» **Description of the task**: Starting at the line that has "rw [map_zero]" and stopping after the line that has "[∀ k, Module (Rk k) Nbar]", reproduce the listing below exactly; omit everything else.

» **Dataset content**:

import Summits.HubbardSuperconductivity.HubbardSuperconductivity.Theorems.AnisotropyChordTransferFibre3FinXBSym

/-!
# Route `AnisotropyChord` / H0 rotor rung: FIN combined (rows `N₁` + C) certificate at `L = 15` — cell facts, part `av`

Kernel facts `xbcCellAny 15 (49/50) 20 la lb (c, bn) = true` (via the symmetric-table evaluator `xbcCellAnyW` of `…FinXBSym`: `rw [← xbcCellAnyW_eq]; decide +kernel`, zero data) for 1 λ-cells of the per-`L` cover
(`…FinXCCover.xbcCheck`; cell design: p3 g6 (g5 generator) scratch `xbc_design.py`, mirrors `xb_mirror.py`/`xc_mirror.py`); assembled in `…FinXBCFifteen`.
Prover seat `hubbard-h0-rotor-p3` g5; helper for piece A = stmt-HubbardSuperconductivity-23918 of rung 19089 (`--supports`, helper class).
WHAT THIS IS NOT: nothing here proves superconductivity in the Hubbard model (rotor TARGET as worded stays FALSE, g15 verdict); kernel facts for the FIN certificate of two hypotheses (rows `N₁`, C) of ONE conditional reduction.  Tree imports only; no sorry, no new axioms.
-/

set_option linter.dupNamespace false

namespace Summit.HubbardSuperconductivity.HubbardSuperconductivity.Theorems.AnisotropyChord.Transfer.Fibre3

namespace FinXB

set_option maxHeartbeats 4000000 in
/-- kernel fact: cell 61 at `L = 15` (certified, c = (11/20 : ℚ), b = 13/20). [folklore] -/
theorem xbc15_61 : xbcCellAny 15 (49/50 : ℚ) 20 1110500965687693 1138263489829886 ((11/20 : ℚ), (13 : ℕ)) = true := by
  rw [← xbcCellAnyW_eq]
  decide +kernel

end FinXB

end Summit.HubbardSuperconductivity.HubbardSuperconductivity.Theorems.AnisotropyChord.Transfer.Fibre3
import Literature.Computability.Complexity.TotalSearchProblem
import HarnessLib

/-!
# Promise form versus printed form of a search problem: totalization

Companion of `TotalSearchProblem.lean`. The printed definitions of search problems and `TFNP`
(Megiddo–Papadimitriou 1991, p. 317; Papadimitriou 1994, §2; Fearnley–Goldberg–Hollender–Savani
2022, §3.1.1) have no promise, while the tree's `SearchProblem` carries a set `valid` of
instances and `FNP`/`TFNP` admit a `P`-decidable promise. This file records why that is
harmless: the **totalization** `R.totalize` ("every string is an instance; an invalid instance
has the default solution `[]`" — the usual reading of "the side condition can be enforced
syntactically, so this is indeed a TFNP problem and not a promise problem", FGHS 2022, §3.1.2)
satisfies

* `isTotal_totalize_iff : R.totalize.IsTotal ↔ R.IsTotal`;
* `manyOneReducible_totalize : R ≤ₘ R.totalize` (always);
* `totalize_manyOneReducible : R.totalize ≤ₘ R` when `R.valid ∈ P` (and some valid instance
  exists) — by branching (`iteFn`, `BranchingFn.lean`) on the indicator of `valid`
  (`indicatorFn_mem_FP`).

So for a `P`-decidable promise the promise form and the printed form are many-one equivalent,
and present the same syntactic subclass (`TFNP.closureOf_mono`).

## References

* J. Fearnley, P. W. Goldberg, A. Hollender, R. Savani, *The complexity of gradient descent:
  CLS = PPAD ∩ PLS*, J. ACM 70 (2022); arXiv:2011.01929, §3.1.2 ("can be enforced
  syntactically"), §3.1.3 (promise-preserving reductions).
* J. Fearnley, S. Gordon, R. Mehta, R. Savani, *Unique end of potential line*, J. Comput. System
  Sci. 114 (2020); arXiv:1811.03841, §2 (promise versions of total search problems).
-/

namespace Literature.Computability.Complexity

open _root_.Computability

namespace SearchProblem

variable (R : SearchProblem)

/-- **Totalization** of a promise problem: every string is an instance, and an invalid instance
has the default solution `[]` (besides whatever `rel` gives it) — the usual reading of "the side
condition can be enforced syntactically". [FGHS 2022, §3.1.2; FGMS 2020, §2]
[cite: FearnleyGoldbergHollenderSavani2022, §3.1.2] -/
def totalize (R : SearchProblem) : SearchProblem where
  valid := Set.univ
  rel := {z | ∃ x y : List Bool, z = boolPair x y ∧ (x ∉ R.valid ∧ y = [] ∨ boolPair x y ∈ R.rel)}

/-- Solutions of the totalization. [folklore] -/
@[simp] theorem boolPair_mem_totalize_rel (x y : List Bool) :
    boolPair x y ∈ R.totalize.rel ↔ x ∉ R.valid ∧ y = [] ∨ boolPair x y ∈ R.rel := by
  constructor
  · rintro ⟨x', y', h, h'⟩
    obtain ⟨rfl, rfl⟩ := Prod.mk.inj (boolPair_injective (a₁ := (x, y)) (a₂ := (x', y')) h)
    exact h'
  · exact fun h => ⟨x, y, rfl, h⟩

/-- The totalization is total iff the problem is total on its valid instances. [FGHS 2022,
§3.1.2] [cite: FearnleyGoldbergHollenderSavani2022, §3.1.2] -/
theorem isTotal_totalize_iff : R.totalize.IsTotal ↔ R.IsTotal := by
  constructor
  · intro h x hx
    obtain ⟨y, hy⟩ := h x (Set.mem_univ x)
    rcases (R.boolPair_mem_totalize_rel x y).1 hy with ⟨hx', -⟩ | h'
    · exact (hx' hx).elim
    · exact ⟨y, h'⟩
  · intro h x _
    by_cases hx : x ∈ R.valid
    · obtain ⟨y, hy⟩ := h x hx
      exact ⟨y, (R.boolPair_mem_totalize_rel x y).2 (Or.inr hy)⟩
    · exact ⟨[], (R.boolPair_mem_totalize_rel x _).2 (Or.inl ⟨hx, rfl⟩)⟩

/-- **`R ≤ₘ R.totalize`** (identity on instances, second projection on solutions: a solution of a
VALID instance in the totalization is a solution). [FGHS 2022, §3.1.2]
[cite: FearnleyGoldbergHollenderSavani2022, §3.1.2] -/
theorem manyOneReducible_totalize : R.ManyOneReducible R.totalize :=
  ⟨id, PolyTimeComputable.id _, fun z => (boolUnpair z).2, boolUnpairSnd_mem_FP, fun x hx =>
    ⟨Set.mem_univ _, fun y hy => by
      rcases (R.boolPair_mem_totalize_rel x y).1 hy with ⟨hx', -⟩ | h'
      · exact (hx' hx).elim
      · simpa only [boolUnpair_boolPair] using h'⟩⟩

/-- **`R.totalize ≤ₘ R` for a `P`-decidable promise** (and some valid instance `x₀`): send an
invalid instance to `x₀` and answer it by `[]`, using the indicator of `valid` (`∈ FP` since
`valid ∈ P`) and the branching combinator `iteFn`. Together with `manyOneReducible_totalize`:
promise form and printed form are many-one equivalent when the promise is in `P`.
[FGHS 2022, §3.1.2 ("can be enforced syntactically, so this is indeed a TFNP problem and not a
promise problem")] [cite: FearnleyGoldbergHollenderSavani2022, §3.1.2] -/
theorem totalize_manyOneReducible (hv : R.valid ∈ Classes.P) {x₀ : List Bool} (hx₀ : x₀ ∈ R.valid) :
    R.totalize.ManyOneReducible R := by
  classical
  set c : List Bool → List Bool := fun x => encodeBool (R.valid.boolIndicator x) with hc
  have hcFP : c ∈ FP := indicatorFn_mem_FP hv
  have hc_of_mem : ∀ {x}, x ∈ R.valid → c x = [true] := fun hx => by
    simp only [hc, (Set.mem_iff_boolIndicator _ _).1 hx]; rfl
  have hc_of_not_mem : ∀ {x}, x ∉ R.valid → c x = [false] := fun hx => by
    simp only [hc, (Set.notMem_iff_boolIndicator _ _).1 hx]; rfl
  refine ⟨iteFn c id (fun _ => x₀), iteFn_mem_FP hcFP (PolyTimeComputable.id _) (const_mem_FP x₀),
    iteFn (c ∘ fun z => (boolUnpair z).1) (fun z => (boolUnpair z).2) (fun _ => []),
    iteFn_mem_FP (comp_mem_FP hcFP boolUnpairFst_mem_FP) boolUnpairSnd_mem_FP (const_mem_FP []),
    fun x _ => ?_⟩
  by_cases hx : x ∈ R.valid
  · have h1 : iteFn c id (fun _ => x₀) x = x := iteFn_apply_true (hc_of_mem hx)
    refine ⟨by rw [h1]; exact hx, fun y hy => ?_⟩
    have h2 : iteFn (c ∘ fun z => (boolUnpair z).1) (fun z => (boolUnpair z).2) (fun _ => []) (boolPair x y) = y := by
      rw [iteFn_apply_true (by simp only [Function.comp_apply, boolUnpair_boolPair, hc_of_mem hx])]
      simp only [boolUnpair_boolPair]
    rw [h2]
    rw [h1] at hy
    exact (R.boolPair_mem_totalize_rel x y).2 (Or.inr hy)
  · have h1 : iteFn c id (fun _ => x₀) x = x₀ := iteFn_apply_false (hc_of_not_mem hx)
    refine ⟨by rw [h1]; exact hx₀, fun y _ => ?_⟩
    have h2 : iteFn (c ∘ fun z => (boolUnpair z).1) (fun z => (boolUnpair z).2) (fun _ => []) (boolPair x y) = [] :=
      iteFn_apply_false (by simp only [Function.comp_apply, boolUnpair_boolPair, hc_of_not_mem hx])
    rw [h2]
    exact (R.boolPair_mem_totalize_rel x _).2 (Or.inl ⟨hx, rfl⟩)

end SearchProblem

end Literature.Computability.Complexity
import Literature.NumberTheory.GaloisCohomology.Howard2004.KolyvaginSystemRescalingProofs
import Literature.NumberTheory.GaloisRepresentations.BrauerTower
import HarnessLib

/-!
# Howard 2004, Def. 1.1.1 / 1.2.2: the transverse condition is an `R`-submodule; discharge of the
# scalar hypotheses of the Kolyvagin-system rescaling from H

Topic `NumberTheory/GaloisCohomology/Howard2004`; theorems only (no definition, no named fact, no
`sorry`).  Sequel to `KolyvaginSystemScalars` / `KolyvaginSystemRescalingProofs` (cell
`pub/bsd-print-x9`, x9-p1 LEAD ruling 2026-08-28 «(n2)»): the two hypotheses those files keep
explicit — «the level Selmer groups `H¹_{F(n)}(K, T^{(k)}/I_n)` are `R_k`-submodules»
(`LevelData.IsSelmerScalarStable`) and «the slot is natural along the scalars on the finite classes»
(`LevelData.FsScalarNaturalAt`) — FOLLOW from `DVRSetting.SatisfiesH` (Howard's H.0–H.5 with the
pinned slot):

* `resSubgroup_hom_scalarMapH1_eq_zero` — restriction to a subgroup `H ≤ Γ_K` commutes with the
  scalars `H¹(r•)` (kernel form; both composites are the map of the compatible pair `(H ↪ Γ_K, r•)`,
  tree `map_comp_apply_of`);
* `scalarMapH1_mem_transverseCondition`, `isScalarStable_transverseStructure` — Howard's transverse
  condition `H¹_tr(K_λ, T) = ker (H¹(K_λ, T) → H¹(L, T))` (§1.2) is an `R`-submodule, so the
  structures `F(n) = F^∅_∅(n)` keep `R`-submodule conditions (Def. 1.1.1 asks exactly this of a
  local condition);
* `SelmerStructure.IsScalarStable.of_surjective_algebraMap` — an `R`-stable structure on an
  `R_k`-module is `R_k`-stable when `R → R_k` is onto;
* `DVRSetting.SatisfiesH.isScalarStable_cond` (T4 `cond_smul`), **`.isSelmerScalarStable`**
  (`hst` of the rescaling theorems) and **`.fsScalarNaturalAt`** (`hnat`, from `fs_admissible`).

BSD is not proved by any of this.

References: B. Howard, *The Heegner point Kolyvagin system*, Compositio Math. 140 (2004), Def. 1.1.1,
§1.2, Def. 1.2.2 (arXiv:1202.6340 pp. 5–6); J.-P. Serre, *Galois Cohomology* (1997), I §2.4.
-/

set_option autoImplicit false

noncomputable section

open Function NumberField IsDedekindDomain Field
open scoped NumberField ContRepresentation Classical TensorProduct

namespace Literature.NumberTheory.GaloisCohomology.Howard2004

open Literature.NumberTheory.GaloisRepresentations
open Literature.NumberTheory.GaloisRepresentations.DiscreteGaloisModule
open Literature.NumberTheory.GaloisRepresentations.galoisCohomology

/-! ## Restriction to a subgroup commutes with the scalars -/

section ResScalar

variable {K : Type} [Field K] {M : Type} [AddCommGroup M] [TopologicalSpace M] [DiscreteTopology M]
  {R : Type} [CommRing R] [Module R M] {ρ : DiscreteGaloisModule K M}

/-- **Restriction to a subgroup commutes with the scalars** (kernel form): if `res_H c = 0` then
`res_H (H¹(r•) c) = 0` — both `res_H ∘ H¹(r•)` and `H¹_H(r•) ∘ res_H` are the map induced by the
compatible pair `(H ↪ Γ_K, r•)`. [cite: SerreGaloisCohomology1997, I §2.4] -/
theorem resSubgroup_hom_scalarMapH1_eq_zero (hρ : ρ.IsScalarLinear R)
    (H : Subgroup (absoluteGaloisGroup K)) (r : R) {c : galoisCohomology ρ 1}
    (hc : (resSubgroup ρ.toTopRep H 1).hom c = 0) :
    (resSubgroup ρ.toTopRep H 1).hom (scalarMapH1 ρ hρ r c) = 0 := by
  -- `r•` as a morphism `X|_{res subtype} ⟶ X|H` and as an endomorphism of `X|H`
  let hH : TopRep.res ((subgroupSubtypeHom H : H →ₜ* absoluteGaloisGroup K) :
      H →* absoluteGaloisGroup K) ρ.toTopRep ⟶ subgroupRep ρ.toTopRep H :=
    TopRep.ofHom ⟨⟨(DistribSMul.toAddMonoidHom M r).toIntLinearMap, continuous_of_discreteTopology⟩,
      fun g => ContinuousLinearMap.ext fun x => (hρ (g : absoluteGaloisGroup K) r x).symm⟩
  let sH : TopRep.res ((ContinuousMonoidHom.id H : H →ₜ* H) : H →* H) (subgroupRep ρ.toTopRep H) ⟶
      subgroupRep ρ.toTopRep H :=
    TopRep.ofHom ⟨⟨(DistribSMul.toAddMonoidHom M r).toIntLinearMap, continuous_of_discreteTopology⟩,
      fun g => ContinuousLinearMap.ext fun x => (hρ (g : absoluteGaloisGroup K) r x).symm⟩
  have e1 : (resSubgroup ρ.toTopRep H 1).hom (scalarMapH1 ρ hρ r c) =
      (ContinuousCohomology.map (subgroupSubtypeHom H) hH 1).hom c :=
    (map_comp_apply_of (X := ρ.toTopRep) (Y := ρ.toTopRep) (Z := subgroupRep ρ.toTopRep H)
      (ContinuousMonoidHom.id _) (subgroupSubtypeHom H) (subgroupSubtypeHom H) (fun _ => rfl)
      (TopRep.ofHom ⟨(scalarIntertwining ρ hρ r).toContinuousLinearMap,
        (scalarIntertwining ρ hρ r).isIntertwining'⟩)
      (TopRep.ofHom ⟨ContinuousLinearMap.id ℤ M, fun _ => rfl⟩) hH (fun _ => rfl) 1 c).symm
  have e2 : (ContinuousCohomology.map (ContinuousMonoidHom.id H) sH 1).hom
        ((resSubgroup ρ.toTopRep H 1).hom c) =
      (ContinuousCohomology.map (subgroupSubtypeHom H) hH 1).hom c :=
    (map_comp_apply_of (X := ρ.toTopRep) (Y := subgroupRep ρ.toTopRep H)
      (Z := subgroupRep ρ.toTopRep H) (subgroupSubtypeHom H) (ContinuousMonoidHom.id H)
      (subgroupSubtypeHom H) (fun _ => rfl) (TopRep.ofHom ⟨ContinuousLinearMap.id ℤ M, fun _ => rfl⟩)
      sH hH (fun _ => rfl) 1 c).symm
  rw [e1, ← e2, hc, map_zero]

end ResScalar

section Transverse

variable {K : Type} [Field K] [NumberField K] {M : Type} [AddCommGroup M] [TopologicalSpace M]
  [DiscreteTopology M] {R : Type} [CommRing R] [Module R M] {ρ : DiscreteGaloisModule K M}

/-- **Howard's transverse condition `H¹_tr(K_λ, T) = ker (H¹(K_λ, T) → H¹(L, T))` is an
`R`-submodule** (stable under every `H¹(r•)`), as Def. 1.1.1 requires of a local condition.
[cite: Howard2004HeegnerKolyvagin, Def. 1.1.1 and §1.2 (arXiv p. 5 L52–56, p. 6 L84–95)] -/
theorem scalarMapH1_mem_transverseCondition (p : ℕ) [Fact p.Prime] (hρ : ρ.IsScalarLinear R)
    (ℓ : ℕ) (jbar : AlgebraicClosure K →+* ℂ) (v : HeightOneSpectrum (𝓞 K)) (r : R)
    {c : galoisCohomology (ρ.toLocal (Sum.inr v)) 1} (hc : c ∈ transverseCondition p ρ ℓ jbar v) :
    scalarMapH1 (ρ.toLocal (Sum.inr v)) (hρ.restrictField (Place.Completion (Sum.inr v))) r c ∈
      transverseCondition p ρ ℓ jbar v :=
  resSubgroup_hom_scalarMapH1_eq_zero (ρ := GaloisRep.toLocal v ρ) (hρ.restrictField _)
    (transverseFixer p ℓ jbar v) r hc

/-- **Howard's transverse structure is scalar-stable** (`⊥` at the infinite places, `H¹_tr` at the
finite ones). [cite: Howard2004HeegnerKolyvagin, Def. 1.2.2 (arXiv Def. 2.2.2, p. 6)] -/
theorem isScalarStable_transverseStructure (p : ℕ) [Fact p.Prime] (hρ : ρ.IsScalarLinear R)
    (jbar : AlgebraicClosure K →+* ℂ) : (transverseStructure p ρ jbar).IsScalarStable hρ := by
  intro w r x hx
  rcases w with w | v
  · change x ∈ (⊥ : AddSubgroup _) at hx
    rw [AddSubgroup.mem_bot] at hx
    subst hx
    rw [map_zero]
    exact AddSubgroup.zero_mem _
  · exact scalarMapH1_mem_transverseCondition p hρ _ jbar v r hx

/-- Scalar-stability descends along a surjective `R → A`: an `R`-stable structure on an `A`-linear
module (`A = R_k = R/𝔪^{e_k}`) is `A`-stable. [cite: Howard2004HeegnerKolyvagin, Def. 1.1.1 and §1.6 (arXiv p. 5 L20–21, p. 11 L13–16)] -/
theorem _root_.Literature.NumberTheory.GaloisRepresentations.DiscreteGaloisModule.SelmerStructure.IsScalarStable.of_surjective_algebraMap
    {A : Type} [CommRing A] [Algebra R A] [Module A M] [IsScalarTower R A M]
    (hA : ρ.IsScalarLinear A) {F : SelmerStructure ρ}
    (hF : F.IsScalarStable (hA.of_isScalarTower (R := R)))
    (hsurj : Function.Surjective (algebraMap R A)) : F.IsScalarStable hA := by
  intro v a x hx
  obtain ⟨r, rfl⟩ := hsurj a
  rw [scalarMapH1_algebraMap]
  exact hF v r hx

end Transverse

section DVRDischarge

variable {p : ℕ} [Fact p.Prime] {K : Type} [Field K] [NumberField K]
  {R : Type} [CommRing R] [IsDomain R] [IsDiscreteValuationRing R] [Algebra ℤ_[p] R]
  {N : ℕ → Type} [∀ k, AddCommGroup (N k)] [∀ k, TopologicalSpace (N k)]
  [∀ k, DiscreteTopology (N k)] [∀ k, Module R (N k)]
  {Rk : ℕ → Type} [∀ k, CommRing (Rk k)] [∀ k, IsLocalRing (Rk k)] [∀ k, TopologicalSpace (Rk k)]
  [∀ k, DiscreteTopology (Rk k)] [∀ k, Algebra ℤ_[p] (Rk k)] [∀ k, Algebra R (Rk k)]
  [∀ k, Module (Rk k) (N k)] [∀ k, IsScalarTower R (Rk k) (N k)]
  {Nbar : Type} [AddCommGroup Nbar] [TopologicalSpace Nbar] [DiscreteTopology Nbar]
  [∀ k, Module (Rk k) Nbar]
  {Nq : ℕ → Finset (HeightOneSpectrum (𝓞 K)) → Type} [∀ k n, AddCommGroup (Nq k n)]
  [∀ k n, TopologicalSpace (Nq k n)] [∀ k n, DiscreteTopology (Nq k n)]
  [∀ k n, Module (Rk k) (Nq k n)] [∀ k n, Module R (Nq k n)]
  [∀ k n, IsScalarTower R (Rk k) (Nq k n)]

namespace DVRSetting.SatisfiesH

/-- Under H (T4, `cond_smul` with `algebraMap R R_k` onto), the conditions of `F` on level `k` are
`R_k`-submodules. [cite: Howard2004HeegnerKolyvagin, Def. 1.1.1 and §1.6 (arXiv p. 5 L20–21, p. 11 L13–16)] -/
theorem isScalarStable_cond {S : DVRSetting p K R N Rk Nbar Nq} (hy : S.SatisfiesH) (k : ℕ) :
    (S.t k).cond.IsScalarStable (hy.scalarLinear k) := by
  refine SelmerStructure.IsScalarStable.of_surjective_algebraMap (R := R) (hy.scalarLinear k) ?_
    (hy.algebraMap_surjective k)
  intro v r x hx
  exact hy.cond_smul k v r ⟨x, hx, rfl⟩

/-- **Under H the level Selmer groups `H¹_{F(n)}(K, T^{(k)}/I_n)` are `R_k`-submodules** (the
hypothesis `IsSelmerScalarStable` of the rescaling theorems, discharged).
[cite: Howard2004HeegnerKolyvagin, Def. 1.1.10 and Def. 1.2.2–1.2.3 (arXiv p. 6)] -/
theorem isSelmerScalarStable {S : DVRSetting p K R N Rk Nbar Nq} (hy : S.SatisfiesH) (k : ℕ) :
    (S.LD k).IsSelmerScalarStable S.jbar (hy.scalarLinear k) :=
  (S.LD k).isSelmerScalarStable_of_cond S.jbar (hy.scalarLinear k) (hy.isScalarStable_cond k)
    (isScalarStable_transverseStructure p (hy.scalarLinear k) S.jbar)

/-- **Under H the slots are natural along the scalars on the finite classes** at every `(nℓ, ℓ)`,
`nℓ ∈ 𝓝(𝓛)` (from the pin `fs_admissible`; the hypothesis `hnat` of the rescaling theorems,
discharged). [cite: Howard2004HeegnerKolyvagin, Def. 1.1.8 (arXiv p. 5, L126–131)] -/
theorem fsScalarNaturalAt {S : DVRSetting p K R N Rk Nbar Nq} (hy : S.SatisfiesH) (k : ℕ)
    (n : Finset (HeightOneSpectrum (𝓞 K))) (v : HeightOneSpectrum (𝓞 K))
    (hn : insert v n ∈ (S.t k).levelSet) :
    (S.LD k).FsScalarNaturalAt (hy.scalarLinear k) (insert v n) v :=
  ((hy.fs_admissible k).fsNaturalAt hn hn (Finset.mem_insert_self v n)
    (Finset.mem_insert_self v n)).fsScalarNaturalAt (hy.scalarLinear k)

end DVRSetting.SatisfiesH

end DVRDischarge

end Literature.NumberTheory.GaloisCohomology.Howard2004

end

» **Result for this exercise**:
    rw [map_zero]
    exact AddSubgroup.zero_mem _
  · exact scalarMapH1_mem_transverseCondition p hρ _ jbar v r hx

/-- Scalar-stability descends along a surjective `R → A`: an `R`-stable structure on an `A`-linear
module (`A = R_k = R/𝔪^{e_k}`) is `A`-stable. [cite: Howard2004HeegnerKolyvagin, Def. 1.1.1 and §1.6 (arXiv p. 5 L20–21, p. 11 L13–16)] -/
theorem _root_.Literature.NumberTheory.GaloisRepresentations.DiscreteGaloisModule.SelmerStructure.IsScalarStable.of_surjective_algebraMap
    {A : Type} [CommRing A] [Algebra R A] [Module A M] [IsScalarTower R A M]
    (hA : ρ.IsScalarLinear A) {F : SelmerStructure ρ}
    (hF : F.IsScalarStable (hA.of_isScalarTower (R := R)))
    (hsurj : Function.Surjective (algebraMap R A)) : F.IsScalarStable hA := by
  intro v a x hx
  obtain ⟨r, rfl⟩ := hsurj a
  rw [scalarMapH1_algebraMap]
  exact hF v r hx

end Transverse

section DVRDischarge

variable {p : ℕ} [Fact p.Prime] {K : Type} [Field K] [NumberField K]
  {R : Type} [CommRing R] [IsDomain R] [IsDiscreteValuationRing R] [Algebra ℤ_[p] R]
  {N : ℕ → Type} [∀ k, AddCommGroup (N k)] [∀ k, TopologicalSpace (N k)]
  [∀ k, DiscreteTopology (N k)] [∀ k, Module R (N k)]
  {Rk : ℕ → Type} [∀ k, CommRing (Rk k)] [∀ k, IsLocalRing (Rk k)] [∀ k, TopologicalSpace (Rk k)]
  [∀ k, DiscreteTopology (Rk k)] [∀ k, Algebra ℤ_[p] (Rk k)] [∀ k, Algebra R (Rk k)]
  [∀ k, Module (Rk k) (N k)] [∀ k, IsScalarTower R (Rk k) (N k)]
  {Nbar : Type} [AddCommGroup Nbar] [TopologicalSpace Nbar] [DiscreteTopology Nbar]
  [∀ k, Module (Rk k) Nbar]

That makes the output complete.